Implementation of SVM algorithm (i.)

keyword (keywords): SVM support vector machine SMO algorithm for machine learning

assuming that the SVM principle is not very understanding, you can first look at the introduction of the Video , to help understand the very practical, and then go into a little bit to see the few Getting Started articles , the author is very specific, after reading the basis of SVM to understand almost the same, and then buy this "support vector machine Introduction" author is Nello Cristianini and John Shawe-taylor, the electronic industry press. Then the SMO algorithm in the back of the book is basically to understand how the SVM is the same thing, and then write a SVM library, for example, such as the use of tools such as LIBSVM, hehe, almost the same. These are the whole process of learning SVM, and it is also a kind of experience.

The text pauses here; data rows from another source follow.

/-- **STUB U1-4 · THE NORM PAIRS OF `γ_H` ARE EXACTLY THE CONJUGATES OF THE FOUR FRAME LITERALS** ((D-CΔ) clause (C)₁, universal over any data of U1-3's shape): for `G`-regular
type-(1) `γ_H` near `1` and ANY four-frame family `f`, norm-one `a, b, z` pinned to `γ_H` (`z = finGammaTwo`, `z a², z b²` the roots of `χ_g` at `w`), regular element datum, GL literals
`Γ_b = frameElt …` and group literals `t_b` with one-place matrix `z·Γ_b`: `IsLocalNormPair L Φ₃ v γ_H t ↔ ∃ b, ⟦t⟧ = ⟦t_b⟧`.  Size M (★ stable-conjugacy tools: the stable class of
a regular elliptic type-(1) element meets `U(Φ₃)(F_v)` in `|ker(H¹(F,T) → H¹(F,G))| = 4` classes, realised by the four frames). [cite: Rogawski1990, §3.6 pp. 28–29; §4.9 Prop. 4.9.1 (a) p. 55] -/
theorem stub_U1_normPairs_iff_frames (N₀ : ℕ → ℕ) :
    ∀ (L : Type) [Field L] [NumberField L] [IsCMField L]
      {v : HeightOneSpectrum (𝓞 ↥(maximalRealSubfield L))} (w : UnitaryGroup.PlacesOver L v)
      (hw : IsCMField.complexConj L • w.1 = w.1) (_he : v.asIdeal.ramificationIdx' w.1.asIdeal ≠ 1)
      (_h2 : ¬ IsUnit (2 : (ValuativeRel.valuation (w.1.adicCompletion L)).integer))
      (ϖ : (w.1.adicCompletion L)) (_hϖ : Valued.v ϖ = WithZero.exp (-1 : ℤ)) (d tE : ℕ) (_hD : IsRamifiedQuadraticDatum (galAdicCompletionMap (L := L) (IsCMField.complexConj L) hw) ϖ d tE),
      ∃ V ∈ 𝓝 (1 : ((UnitaryGroup.cmDatum L 2 (Matrix.of fun i j : Fin 2 => if i.val + j.val + 1 = 2 then (1 : L) else 0)).Local v × (UnitaryGroup.cmDatum L 1 (Matrix.of fun i j : Fin 1 => if i.val + j.val + 1 = 1 then (1 : L) else 0)).Local v)), ∀ γH ∈ V, IsLocalGRegular L v γH →
        (∃ x : (w.1.adicCompletion L), (((((γH).1.val : GL (Fin 2) (UnitaryGroup.LocalRing L v)).val.map (Pi.evalRingHom (fun w' : UnitaryGroup.PlacesOver L v => w'.1.adicCompletion L) w))).charpoly).IsRoot x) →
        ¬ (∃ (y : ((UnitaryGroup.cmDatum L 2 (Matrix.of fun i j : Fin 2 => if i.val + j.val + 1 = 2 then (1 : L) else 0)).Local v × (UnitaryGroup.cmDatum L 1 (Matrix.of fun i j : Fin 1 => if i.val + j.val + 1 = 1 then (1 : L) else 0)).Local v)) (d' : Fin 2 → (UnitaryGroup.LocalRing L v)ˣ),
            glDiagonal 2 (UnitaryGroup.LocalRing L v) d' = ((y * γH * y⁻¹).1.val : GL (Fin 2) (UnitaryGroup.LocalRing L v))) →
        ∀ (f : Fin 4 → Fin 3 → (Fin 3 → (w.1.adicCompletion L))) (_ : IsFourFrameFamily (galAdicCompletionMap (L := L) (IsCMField.complexConj L) hw) f)
          (a b z : (w.1.adicCompletion L)) (_ : a * (galAdicCompletionMap (L := L) (IsCMField.complexConj L) hw) a = 1) (_ : b * (galAdicCompletionMap (L := L) (IsCMField.complexConj L) hw) b = 1) (_ : z * (galAdicCompletionMap (L := L) (IsCMField.complexConj L) hw) z = 1)
          (_ : z = finGammaTwo L v γH w) (_ : ((((γH).1.val : GL (Fin 2) (UnitaryGroup.LocalRing L v)).val.map (Pi.evalRingHom (fun w' : UnitaryGroup.PlacesOver L v => w'.1.adicCompletion L) w))).charpoly.IsRoot (z * (a * a))) (_ : ((((γH).1.val : GL (Fin 2) (UnitaryGroup.LocalRing L v)).val.map (Pi.evalRingHom (fun w' : UnitaryGroup.PlacesOver L v => w'.1.adicCompletion L) w))).charpoly.IsRoot (z * (b * b)))
          (n₁ n₂ n₃ : ℕ) (_ : IsElementDatum (galAdicCompletionMap (L := L) (IsCMField.complexConj L) hw) ϖ (N₀ d) (a * a) (b * b) n₁ n₂ n₃)
          (Γ : Fin 4 → GL (Fin 3) (w.1.adicCompletion L)) (_ : ∀ b', (Γ b' : Matrix (Fin 3) (Fin 3) (w.1.adicCompletion L)) = frameElt (galAdicCompletionMap (L := L) (IsCMField.complexConj L) hw) f b' (a * a) (b * b))
          (tb : Fin 4 → ((UnitaryGroup.cmDatum L 3 (Matrix.of fun i j : Fin 3 => if i.val + j.val + 1 = 3 then (1 : L) else 0)).Local v)) (_ : ∀ b', ((((localNonsplitEquiv (IsCMField.complexConj L) (Matrix.of fun i j : Fin 3 => if i.val + j.val + 1 = 3 then (1 : L) else 0) (IsCMField.complexConj_ne_one L) w hw (tb b') :
              ↥(unitaryGroupOfForm (galAdicCompletionMap (L := L) (IsCMField.complexConj L) hw) (placeForm (Matrix.of fun i j : Fin 3 => if i.val + j.val + 1 = 3 then (1 : L) else 0) w.1))) : GL (Fin 3) (w.1.adicCompletion L)) : Matrix (Fin 3) (Fin 3) (w.1.adicCompletion L))) = z • (Γ b' : Matrix (Fin 3) (Fin 3) (w.1.adicCompletion L))),
          (∀ t : ((UnitaryGroup.cmDatum L 3 (Matrix.of fun i j : Fin 3 => if i.val + j.val + 1 = 3 then (1 : L) else 0)).Local v), IsLocalNormPair L (Matrix.of fun i j : Fin 3 => if i.val + j.val + 1 = 3 then (1 : L) else 0) v γH t ↔ ∃ b', ConjClasses.mk t = ConjClasses.mk (tb b')) :=
  Summit.HodgeConjecture.HodgeConjecture.Cruxes.H413.F0P3cDyRamNormPairsIffFrames.normPairs_iff_frames N₀  -- PAID ★ `F0P3cDyRamNormPairsIffFrames`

The following is a simplified version of the SMO algorithm for SVM, and I will combine the Java code to explain the entire SVM learning training process, known as the train training process. So what is the SMO algorithm?

The purpose of the SMO algorithm is to find a function f (x), which allows us to classify the input data x. Since the classification must have a standard of judgement, for example, there are two cases of a and B, then how can we say that x belongs to Class A or not B? It is necessary to have a border, as if two countries have boundaries, assuming the more obvious the boundary, the easier the distinction, so our goal is to maximize the width of the boundary, so easy to distinguish between a class or Class B.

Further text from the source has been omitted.